_Problem to solve_.
Please show every line from the entries that carries the word "PumpedMirrorMirrorFloorTGExplicitEnergy".
-- -- --
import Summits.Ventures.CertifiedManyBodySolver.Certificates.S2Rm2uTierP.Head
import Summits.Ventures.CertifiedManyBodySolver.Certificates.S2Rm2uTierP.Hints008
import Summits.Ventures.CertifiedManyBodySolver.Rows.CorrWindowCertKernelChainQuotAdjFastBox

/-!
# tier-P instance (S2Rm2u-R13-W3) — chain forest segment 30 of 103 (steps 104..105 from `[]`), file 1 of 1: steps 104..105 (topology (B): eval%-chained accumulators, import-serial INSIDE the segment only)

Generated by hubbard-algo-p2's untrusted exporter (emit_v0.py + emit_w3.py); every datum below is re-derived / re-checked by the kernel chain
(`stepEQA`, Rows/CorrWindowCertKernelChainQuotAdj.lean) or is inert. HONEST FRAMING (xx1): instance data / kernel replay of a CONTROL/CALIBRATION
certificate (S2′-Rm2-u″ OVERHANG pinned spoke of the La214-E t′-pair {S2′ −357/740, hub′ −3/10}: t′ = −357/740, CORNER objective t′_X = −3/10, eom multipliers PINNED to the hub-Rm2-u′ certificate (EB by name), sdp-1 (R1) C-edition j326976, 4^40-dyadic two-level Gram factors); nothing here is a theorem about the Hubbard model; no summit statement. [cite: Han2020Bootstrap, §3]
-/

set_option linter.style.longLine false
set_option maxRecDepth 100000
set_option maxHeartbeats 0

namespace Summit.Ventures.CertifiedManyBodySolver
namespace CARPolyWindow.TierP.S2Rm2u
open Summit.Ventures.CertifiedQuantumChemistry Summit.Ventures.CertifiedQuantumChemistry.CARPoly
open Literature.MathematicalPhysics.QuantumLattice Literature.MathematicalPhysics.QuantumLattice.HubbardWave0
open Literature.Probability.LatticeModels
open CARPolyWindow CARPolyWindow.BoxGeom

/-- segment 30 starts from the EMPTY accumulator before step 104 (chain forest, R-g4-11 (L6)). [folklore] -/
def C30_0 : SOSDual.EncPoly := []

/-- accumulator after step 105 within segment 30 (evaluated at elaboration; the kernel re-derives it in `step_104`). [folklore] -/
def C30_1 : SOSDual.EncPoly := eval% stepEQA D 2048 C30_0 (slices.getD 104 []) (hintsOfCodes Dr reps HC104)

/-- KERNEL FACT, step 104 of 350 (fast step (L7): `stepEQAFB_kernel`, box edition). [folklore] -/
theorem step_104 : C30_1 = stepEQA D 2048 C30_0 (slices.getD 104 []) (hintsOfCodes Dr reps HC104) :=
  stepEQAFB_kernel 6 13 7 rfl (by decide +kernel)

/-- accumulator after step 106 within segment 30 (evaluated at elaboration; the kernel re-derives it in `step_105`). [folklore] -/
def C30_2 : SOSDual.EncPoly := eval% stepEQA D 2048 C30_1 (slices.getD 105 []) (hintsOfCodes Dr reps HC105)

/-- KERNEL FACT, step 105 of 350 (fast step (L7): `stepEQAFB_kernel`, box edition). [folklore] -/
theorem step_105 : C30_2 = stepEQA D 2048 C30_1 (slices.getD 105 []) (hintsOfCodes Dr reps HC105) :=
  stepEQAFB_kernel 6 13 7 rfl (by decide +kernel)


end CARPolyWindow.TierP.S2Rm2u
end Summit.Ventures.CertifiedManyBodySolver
-- -- --
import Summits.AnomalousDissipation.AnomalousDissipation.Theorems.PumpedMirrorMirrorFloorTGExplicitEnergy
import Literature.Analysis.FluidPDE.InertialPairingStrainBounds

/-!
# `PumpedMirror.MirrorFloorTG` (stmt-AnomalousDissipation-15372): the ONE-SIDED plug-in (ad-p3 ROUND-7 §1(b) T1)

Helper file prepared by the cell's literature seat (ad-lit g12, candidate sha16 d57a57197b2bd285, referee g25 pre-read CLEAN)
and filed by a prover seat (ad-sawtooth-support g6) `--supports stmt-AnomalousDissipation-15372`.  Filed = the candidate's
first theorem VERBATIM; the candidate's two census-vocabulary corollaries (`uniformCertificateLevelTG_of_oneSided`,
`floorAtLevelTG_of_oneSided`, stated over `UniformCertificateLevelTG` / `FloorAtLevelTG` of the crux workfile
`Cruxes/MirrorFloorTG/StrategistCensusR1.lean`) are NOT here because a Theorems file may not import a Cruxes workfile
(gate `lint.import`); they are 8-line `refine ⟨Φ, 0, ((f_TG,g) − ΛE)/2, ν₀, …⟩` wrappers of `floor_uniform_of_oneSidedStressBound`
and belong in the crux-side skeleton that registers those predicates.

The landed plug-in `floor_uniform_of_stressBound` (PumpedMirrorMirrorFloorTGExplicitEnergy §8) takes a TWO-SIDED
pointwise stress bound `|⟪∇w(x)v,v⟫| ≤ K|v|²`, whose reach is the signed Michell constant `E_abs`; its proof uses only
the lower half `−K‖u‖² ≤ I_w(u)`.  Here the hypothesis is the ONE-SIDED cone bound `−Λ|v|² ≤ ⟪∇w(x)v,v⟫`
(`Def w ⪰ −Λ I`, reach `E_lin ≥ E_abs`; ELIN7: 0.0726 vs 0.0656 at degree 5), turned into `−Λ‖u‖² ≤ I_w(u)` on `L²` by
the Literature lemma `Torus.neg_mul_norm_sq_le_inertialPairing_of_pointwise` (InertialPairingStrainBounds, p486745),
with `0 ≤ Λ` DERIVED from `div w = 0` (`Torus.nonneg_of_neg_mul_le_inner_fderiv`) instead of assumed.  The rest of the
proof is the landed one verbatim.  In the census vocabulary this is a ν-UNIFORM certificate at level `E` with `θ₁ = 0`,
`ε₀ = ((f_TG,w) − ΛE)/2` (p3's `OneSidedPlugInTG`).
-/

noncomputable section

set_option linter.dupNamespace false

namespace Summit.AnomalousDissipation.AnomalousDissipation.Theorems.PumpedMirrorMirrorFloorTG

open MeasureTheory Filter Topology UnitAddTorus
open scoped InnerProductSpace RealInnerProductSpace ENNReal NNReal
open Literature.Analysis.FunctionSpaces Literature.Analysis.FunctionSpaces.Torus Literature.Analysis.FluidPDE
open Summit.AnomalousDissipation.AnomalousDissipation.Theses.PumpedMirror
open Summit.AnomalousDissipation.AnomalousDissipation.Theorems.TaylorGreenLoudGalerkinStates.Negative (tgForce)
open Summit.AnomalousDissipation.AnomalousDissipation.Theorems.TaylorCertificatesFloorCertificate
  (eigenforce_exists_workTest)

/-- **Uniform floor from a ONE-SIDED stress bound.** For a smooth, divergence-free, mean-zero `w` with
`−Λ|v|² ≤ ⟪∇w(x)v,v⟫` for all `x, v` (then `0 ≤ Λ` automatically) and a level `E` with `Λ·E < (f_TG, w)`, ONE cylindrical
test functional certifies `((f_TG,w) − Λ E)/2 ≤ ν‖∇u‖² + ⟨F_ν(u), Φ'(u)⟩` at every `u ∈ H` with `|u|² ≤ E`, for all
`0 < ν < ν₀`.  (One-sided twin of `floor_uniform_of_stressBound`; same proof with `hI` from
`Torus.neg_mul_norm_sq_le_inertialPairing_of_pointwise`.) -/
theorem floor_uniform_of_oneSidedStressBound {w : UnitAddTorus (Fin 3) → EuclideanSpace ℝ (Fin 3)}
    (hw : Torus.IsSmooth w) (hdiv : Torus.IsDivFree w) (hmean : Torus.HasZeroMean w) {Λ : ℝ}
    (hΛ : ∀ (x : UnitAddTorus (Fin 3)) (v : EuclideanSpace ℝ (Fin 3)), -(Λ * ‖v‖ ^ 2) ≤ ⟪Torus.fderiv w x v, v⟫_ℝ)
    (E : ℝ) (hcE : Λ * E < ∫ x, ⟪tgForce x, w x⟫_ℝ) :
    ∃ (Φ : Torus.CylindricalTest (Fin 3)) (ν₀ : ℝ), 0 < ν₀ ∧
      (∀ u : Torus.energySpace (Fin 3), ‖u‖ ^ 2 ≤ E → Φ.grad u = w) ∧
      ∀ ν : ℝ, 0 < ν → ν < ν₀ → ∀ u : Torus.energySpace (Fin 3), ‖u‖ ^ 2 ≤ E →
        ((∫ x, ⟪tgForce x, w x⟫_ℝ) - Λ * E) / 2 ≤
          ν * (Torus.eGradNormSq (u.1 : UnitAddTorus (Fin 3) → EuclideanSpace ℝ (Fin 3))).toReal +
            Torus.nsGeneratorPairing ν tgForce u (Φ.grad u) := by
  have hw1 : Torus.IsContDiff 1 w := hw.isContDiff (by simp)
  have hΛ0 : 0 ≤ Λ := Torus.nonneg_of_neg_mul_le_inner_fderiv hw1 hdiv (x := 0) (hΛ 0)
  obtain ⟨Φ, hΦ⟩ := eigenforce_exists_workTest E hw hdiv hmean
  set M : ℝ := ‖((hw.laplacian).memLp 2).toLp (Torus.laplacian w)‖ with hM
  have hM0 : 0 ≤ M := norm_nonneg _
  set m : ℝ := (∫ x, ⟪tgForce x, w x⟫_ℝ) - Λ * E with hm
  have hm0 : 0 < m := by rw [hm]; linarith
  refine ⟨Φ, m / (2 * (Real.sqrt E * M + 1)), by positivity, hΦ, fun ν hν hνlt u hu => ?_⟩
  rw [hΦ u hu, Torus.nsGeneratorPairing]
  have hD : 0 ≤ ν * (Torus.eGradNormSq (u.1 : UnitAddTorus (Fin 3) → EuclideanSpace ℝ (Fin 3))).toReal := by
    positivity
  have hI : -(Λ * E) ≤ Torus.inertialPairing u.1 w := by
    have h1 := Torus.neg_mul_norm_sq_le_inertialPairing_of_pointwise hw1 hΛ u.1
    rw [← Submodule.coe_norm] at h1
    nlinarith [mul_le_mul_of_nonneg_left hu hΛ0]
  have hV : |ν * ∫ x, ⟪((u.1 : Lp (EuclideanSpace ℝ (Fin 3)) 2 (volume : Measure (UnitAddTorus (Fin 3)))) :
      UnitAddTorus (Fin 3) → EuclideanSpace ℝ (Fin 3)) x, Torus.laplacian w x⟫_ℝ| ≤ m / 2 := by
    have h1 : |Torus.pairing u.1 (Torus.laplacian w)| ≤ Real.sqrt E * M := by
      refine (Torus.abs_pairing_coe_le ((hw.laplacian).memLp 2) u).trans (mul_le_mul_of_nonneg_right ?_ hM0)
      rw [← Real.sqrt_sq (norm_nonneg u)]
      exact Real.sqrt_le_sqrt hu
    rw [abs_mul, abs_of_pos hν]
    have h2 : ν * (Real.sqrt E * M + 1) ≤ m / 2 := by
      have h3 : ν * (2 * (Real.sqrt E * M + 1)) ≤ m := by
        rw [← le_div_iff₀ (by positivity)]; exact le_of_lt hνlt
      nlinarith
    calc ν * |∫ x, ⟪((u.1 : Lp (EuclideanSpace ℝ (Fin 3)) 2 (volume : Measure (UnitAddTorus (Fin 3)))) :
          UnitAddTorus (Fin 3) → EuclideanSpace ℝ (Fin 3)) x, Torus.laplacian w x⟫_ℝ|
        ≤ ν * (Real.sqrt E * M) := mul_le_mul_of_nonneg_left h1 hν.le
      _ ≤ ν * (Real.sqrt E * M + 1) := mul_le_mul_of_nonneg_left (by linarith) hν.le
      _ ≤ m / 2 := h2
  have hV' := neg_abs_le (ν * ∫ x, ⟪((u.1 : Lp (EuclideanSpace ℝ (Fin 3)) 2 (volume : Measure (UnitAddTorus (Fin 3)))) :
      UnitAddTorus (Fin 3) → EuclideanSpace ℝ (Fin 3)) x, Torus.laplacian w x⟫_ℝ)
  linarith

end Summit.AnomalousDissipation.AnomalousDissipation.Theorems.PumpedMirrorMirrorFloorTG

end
-- -- --
_Task answer_.
import Summits.AnomalousDissipation.AnomalousDissipation.Theorems.PumpedMirrorMirrorFloorTGExplicitEnergy
The landed plug-in `floor_uniform_of_stressBound` (PumpedMirrorMirrorFloorTGExplicitEnergy §8) takes a TWO-SIDED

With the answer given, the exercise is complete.